[Provided records — start]
import Summits.HodgeConjecture.CorCM.CyclicTimesPrimeCMTypes
import HarnessLib

/-!
# Odd character sums over CM halves of a cyclic group of order `2^{a+1} q`: a vanishing sum forces `q`-periodicity

COR-CM (cell `pub-hodgecm2`), binder seat b04 (gen 20), count-neutral claim DICYCLIC-TWO-SHEET, part III; the exact
residue of gen 11's `CyclicTwoPower.sum_ne_zero_of_orderOf_eq_two_pow_mul_prime` (`CorCM/CyclicTimesPrimeCMTypes`:
no odd character vanishes on a PRIMITIVE CM type of a cyclic group of order `2^{a+1} q`).  KERNEL ONLY: theorems; no
definition, no named fact, no `sorry`.  `HC_CM` is neither used nor claimed.

THEOREM (`mul_pow_mem_iff_of_sum_eq_zero`).  `G` cyclic, generated by `γ` of order `2^{a+1} q` with `q` an odd
prime; `Φ ⊆ G` a CM half for the involution `ρ` (one of `g, ρ g` for every `g`); `χ` an ODD character
(`χ(ρ) = -1`).  If `Σ_{s∈Φ} χ(s) = 0` then `Φ` is stable under the element `γ_q = γ^{2^{a+1}}` of order `q`:
`g ∈ Φ ↔ g γ_q ∈ Φ` for every `g` — so `Φ` has a non-trivial stabiliser (and is imprimitive; with primitivity this is
gen 11's theorem).  PROOF = gen 11's: `χ(γ^{qr + 2m s}) = ω^r ζ^s` (`ω^m = -1`, `m = 2^a`, `ζ^q = 1`),
`Σ_Φ χ = Σ_{r<m, s<q} ε_{rs} ω^r ζ^s` with signs `ε_{rs}`; `ζ = 1` is impossible (coefficients = sums of `q` signs,
odd, against the minimal polynomial `X^m + 1` of `ω`); `ζ ≠ 1` is a primitive `q`-th root and
`forall_eq_of_sum_monomials_eq_zero` (linear disjointness of `ℚ(ζ_{2m})`, `ℚ(ζ_q)`) makes `ε_{rs}` independent of `s`.
Used in part IV on BOTH SHEETS of a CM type of a dicyclic Galois group, where neither sheet need be primitive.

## References

* [Kubota1965] T. Kubota, Trans. AMS 118 (1965), §4 Lemma 2.
* [Washington1997] L. C. Washington, *Introduction to Cyclotomic Fields*, Prop. 2.4, Thm. 2.5.
* [Gordon1999HodgeAVSurvey] B. B. Gordon, *A survey of the Hodge conjecture for abelian varieties*, Prop. 9.4.1, §9.4.2.
-/

noncomputable section

open Polynomial

namespace Summit.HodgeConjecture.CorCM.CyclicTwoPower

open Literature.NumberTheory.ComplexMultiplication

section Group

variable {G : Type*} [Group G] [Fintype G] [DecidableEq G]

/-- **A vanishing odd character sum over a CM half of a cyclic group of order `2^{a+1} q` (`q` an odd prime) forces
stability under the element `γ^{2^{a+1}}` of order `q`.** [cite: Kubota1965, §4 Lemma 2]
[cite: Washington1997, Thm. 2.5] -/
theorem mul_pow_mem_iff_of_sum_eq_zero {γ ρ : G} {a q : ℕ} (hq : q.Prime) (hq2 : q ≠ 2)
    (hγ : orderOf γ = 2 ^ (a + 1) * q) (hgen : ∀ x : G, x ∈ Submonoid.powers γ) {Φ : Finset G}
    (hΦ : IsCMTypeWith ρ (Φ : Set G)) (χ : AddChar (Additive G) ℂ) (hχ : χ (Additive.ofMul ρ) = -1)
    (h0 : ∑ s ∈ Φ, χ (Additive.ofMul s) = 0) : ∀ g : G, g ∈ Φ ↔ g * γ ^ 2 ^ (a + 1) ∈ Φ := by
  classical
  set m : ℕ := 2 ^ a with hm_def
  have hm : 0 < m := by positivity
  have hq1 : 1 < q := hq.one_lt
  have h2m : 2 * m = 2 ^ (a + 1) := by rw [hm_def, pow_succ, mul_comm]
  have hγ' : orderOf γ = 2 * m * q := by rw [h2m, hγ]
  have hγ2 : orderOf γ = 2 * (m * q) := by rw [hγ', mul_assoc]
  have hcop : (2 * m).Coprime q := by
    rw [h2m]; exact Nat.Coprime.pow_left _ ((Nat.coprime_primes Nat.prime_two hq).2 (Ne.symm hq2))
  -- the involution `ρ = γ^{mq} = γ₂^m`
  have hρ1 : ρ ≠ 1 := by
    intro h; have := hΦ.rho_smul_ne (1 : G); rw [h, smul_eq_mul, one_mul] at this; exact this rfl
  have hρ2 : ρ * ρ = 1 := by have := hΦ.invol (1 : G); simpa [smul_eq_mul] using this
  have hρ : ρ = γ ^ (m * q) := involution_eq_pow hγ2 hgen hρ1 hρ2
  -- `γ₂ = γ^q`, `γ_q = γ^(2m)`
  obtain ⟨γ₂, hγ₂⟩ : ∃ g : G, g = γ ^ q := ⟨_, rfl⟩
  obtain ⟨γq, hγq⟩ : ∃ g : G, g = γ ^ (2 * m) := ⟨_, rfl⟩
  have hρ' : ρ = γ₂ ^ m := by rw [hρ, hγ₂, ← pow_mul γ q m, mul_comm]
  have hγqq : γq ^ q = 1 := by
    rw [hγq, ← pow_mul γ (2 * m) q]
    exact orderOf_dvd_iff_pow_eq_one.1 (hγ' ▸ dvd_refl _)
  -- `ω = χ(γ₂)`, `ζ = χ(γ_q)`
  set ω : ℂ := χ (Additive.ofMul γ₂) with hω_def
  set ζ : ℂ := χ (Additive.ofMul γq) with hζ_def
  have hχ2 : ∀ i j : ℕ, χ (Additive.ofMul (γ₂ ^ i * γq ^ j)) = ω ^ i * ζ ^ j := fun i j => by
    rw [ofMul_mul, AddChar.map_add_eq_mul, ofMul_pow, ofMul_pow, AddChar.map_nsmul_eq_pow,
      AddChar.map_nsmul_eq_pow]
  have hωm : ω ^ m = -1 := by
    have := hχ2 m 0
    rw [pow_zero, mul_one, pow_zero, mul_one, ← hρ', hχ] at this
    exact this.symm
  have hζq : ζ ^ q = 1 := by
    have := hχ2 0 q
    rw [pow_zero, one_mul, pow_zero, one_mul, hγqq, ofMul_one, AddChar.map_zero_eq_one] at this
    exact this.symm
  -- signs
  let ε : ℕ → ℕ → ℚ := fun r s => if γ₂ ^ r * γq ^ s ∈ Φ then 1 else -1
  have hε : ∀ r s, ε r s = 1 ∨ ε r s = -1 := fun r s => by simp only [ε]; split_ifs <;> simp
  -- pairing under `ρ`
  have hpair : ∀ r s : ℕ, (γ₂ ^ (r + m) * γq ^ s ∈ Φ ↔ γ₂ ^ r * γq ^ s ∉ Φ) := fun r s => by
    have h := hΦ.rho_smul_mem_iff (γ₂ ^ r * γq ^ s)
    rw [smul_eq_mul, hρ', ← mul_assoc, ← pow_add, add_comm, Finset.mem_coe, Finset.mem_coe] at h
    exact h
  -- reindexing `G` by `(Fin m × Fin q) ⊕ (Fin m × Fin q)`
  have hcardG : Fintype.card G = 2 * m * q := by
    have h := orderOf_eq_card_of_forall_mem_powers hgen
    rw [Nat.card_eq_fintype_card] at h; rw [← h, hγ']
  let e : (Fin m × Fin q) ⊕ (Fin m × Fin q) → G := fun x =>
    Sum.elim (fun rs : Fin m × Fin q => γ₂ ^ (rs.1 : ℕ) * γq ^ (rs.2 : ℕ))
      (fun rs : Fin m × Fin q => γ₂ ^ ((rs.1 : ℕ) + m) * γq ^ (rs.2 : ℕ)) x
  have hpow : ∀ i j : ℕ, γ₂ ^ i * γq ^ j = γ ^ (q * i + 2 * m * j) := fun i j => by
    rw [hγ₂, hγq, ← pow_mul γ q i, ← pow_mul γ (2 * m) j, ← pow_add]
  have hinj : Function.Injective e := by
    rintro (rs | rs) (rs' | rs') h <;>
      dsimp only [e, Sum.elim_inl, Sum.elim_inr] at h <;> rw [hpow, hpow] at h
    · have hb := rs.1.2; have hb' := rs'.1.2
      obtain ⟨h1, h2⟩ := exponents_eq_of_pow_eq hγ' hcop (by omega) (by omega) rs.2.2 rs'.2.2 h
      exact congrArg Sum.inl (Prod.ext (Fin.ext h1) (Fin.ext h2))
    · have hb := rs.1.2; have hb' := rs'.1.2
      obtain ⟨h1, -⟩ := exponents_eq_of_pow_eq hγ' hcop (by omega) (by omega) rs.2.2 rs'.2.2 h; omega
    · have hb := rs.1.2; have hb' := rs'.1.2
      obtain ⟨h1, -⟩ := exponents_eq_of_pow_eq hγ' hcop (by omega) (by omega) rs.2.2 rs'.2.2 h; omega
    · have hb := rs.1.2; have hb' := rs'.1.2
      obtain ⟨h1, h2⟩ := exponents_eq_of_pow_eq hγ' hcop (by omega) (by omega) rs.2.2 rs'.2.2 h
      exact congrArg Sum.inr (Prod.ext (Fin.ext (by omega)) (Fin.ext h2))
  have hbij : Function.Bijective e := by
    rw [Fintype.bijective_iff_injective_and_card]
    refine ⟨hinj, ?_⟩
    rw [Fintype.card_sum, Fintype.card_prod, Fintype.card_fin, Fintype.card_fin, hcardG]; ring
  -- the sum
  have hsum : ∑ s ∈ Φ, χ (Additive.ofMul s) =
      ∑ r ∈ Finset.range m, ∑ s ∈ Finset.range q, (ε r s : ℂ) * (ω ^ r * ζ ^ s) := by
    have h1 : ∑ s ∈ Φ, χ (Additive.ofMul s) = ∑ g : G, if g ∈ Φ then χ (Additive.ofMul g) else 0 := by
      rw [← Finset.sum_filter, Finset.filter_mem_eq_inter, Finset.univ_inter]
    have h2 : (∑ g : G, if g ∈ Φ then χ (Additive.ofMul g) else 0) =
        ∑ x : (Fin m × Fin q) ⊕ (Fin m × Fin q), if e x ∈ Φ then χ (Additive.ofMul (e x)) else 0 :=
      (Fintype.sum_bijective e hbij (fun x => if e x ∈ Φ then χ (Additive.ofMul (e x)) else 0)
        (fun g => if g ∈ Φ then χ (Additive.ofMul g) else 0) fun _ => rfl).symm
    rw [h1, h2, Fintype.sum_sum_type, ← Finset.sum_add_distrib, Fintype.sum_prod_type, Finset.sum_range]
    refine Finset.sum_congr rfl fun r _ => ?_
    rw [Finset.sum_range]
    refine Finset.sum_congr rfl fun s _ => ?_
    change ((if γ₂ ^ (r : ℕ) * γq ^ (s : ℕ) ∈ Φ then χ (Additive.ofMul (γ₂ ^ (r : ℕ) * γq ^ (s : ℕ))) else 0) +
        if γ₂ ^ ((r : ℕ) + m) * γq ^ (s : ℕ) ∈ Φ then χ (Additive.ofMul (γ₂ ^ ((r : ℕ) + m) * γq ^ (s : ℕ)))
        else 0) = (ε r s : ℂ) * (ω ^ (r : ℕ) * ζ ^ (s : ℕ))
    rw [hχ2, hχ2, pow_add ω (r : ℕ) m, hωm]
    by_cases hi : γ₂ ^ (r : ℕ) * γq ^ (s : ℕ) ∈ Φ
    · have hi' : γ₂ ^ ((r : ℕ) + m) * γq ^ (s : ℕ) ∉ Φ := fun h => (hpair r s).1 h hi
      simp only [hi, hi', if_true, if_false, ε]
      push_cast; ring
    · have hi' : γ₂ ^ ((r : ℕ) + m) * γq ^ (s : ℕ) ∈ Φ := (hpair r s).2 hi
      simp only [hi, hi', if_true, if_false, ε]
      push_cast; ring
  rw [hsum] at h0
  -- membership read on the signs
  have hmemε : ∀ r s : ℕ, (γ₂ ^ r * γq ^ s ∈ Φ ↔ ε r s = 1) := fun r s => by
    simp only [ε]
    split_ifs with h
    · simp [h]
    · simp only [h, false_iff]; norm_num
  rcases hq.eq_one_or_self_of_dvd (orderOf ζ) (orderOf_dvd_of_pow_eq_one hζq) with h1 | h2
  · -- `ζ = 1`: the coefficient of `ω^r` is a sum of `q` signs
    have hζ1 : ζ = 1 := orderOf_eq_one_iff.1 h1
    let P : ℚ[X] := ∑ r ∈ Finset.range m, monomial r (∑ s ∈ Finset.range q, ε r s)
    have hP0 : P ≠ 0 := by
      intro h
      have h0 : P.coeff 0 = ∑ s ∈ Finset.range q, ε 0 s := by
        simp only [P, finsetSum_coeff, coeff_monomial]
        rw [Finset.sum_eq_single 0 (fun i _ hi => if_neg hi) (fun h => absurd (Finset.mem_range.2 hm) h),
          if_pos rfl]
      rw [h, coeff_zero] at h0
      exact sum_signs_ne_zero (hq.odd_of_ne_two hq2) (ε 0) (hε 0) h0.symm
    have hPdeg : P.natDegree < m := by
      have h1 : P.natDegree ≤ m - 1 :=
        natDegree_sum_le_of_forall_le _ _ fun i hi =>
          (natDegree_monomial_le _).trans (by have := Finset.mem_range.1 hi; omega)
      omega
    have hPeval : aeval ω P = ∑ r ∈ Finset.range m, ∑ s ∈ Finset.range q, (ε r s : ℂ) * ω ^ r := by
      simp only [P, map_sum, aeval_monomial, eq_ratCast]
    simp only [hζ1, one_pow, mul_one] at h0
    rw [← hPeval] at h0
    exact absurd h0 (aeval_ne_zero_of_pow_eq_neg_one hm_def hωm hP0 hPdeg)
  · -- `ζ` a primitive `q`-th root: the signs do not depend on `s`, so `Φ` is `γ_q`-stable
    have hζprim : IsPrimitiveRoot ζ q := IsPrimitiveRoot.iff_orderOf.2 h2
    have hconst := forall_eq_of_sum_monomials_eq_zero hm_def hωm hq hq2 hζprim ε h0
    -- membership of `γ₂^r γq^s`, `r < m`, does not depend on `s`
    have hlow : ∀ r < m, ∀ s s' : ℕ, (γ₂ ^ r * γq ^ s ∈ Φ ↔ γ₂ ^ r * γq ^ s' ∈ Φ) := by
      intro r hr s s'
      rw [pow_eq_pow_mod s hγqq, pow_eq_pow_mod s' hγqq, hmemε, hmemε,
        hconst r hr _ (Nat.mod_lt _ (by omega)), hconst r hr _ (Nat.mod_lt _ (by omega))]
    have hall : ∀ g : G, (g ∈ Φ ↔ g * γq ∈ Φ) := by
      intro g
      obtain ⟨x, rfl⟩ := hbij.2 g
      rcases x with ⟨r, s⟩ | ⟨r, s⟩
      · change (γ₂ ^ (r : ℕ) * γq ^ (s : ℕ) ∈ Φ ↔ γ₂ ^ (r : ℕ) * γq ^ (s : ℕ) * γq ∈ Φ)
        rw [mul_assoc, ← pow_succ]
        exact hlow r r.2 _ _
      · change (γ₂ ^ ((r : ℕ) + m) * γq ^ (s : ℕ) ∈ Φ ↔ γ₂ ^ ((r : ℕ) + m) * γq ^ (s : ℕ) * γq ∈ Φ)
        rw [mul_assoc, ← pow_succ, hpair, hpair, hlow r r.2 (s : ℕ) ((s : ℕ) + 1)]
    intro g
    rw [← h2m, ← hγq]
    exact hall g


omit [Fintype G] [DecidableEq G] in
/-- Order of the stabilising element: `γ^{2^{a+1}} ≠ 1` (it has order `q > 1`). [folklore] -/
theorem pow_two_pow_ne_one {γ : G} {a q : ℕ} (hq : q.Prime) (hγ : orderOf γ = 2 ^ (a + 1) * q) :
    γ ^ 2 ^ (a + 1) ≠ 1 := by
  refine pow_ne_one_of_lt_orderOf (by positivity) ?_
  rw [hγ]
  have := hq.one_lt
  have h2 : 0 < 2 ^ (a + 1) := by positivity
  nlinarith

/-- **Contrapositive, stabiliser form**: if `Φ` is NOT stable under `γ^{2^{a+1}}` then no odd character vanishes on
it. [cite: Kubota1965, §4 Lemma 2] -/
theorem sum_ne_zero_of_not_forall_mul_pow_mem_iff {γ ρ : G} {a q : ℕ} (hq : q.Prime) (hq2 : q ≠ 2)
    (hγ : orderOf γ = 2 ^ (a + 1) * q) (hgen : ∀ x : G, x ∈ Submonoid.powers γ) {Φ : Finset G}
    (hΦ : IsCMTypeWith ρ (Φ : Set G)) (hns : ¬ ∀ g : G, g ∈ Φ ↔ g * γ ^ 2 ^ (a + 1) ∈ Φ)
    (χ : AddChar (Additive G) ℂ) (hχ : χ (Additive.ofMul ρ) = -1) :
    ∑ s ∈ Φ, χ (Additive.ofMul s) ≠ 0 := fun h0 =>
  hns (mul_pow_mem_iff_of_sum_eq_zero hq hq2 hγ hgen hΦ χ hχ h0)

end Group

end Summit.HodgeConjecture.CorCM.CyclicTwoPower

end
[Provided records — finish]
## Required action
Starting with the first line of the data above, copy each line exactly until you reach the line with "an ODD character"; include that line as well.

## Answer section
import Summits.HodgeConjecture.CorCM.CyclicTimesPrimeCMTypes
import HarnessLib

/-!
# Odd character sums over CM halves of a cyclic group of order `2^{a+1} q`: a vanishing sum forces `q`-periodicity

COR-CM (cell `pub-hodgecm2`), binder seat b04 (gen 20), count-neutral claim DICYCLIC-TWO-SHEET, part III; the exact
residue of gen 11's `CyclicTwoPower.sum_ne_zero_of_orderOf_eq_two_pow_mul_prime` (`CorCM/CyclicTimesPrimeCMTypes`:
no odd character vanishes on a PRIMITIVE CM type of a cyclic group of order `2^{a+1} q`).  KERNEL ONLY: theorems; no
definition, no named fact, no `sorry`.  `HC_CM` is neither used nor claimed.

THEOREM (`mul_pow_mem_iff_of_sum_eq_zero`).  `G` cyclic, generated by `γ` of order `2^{a+1} q` with `q` an odd
prime; `Φ ⊆ G` a CM half for the involution `ρ` (one of `g, ρ g` for every `g`); `χ` an ODD character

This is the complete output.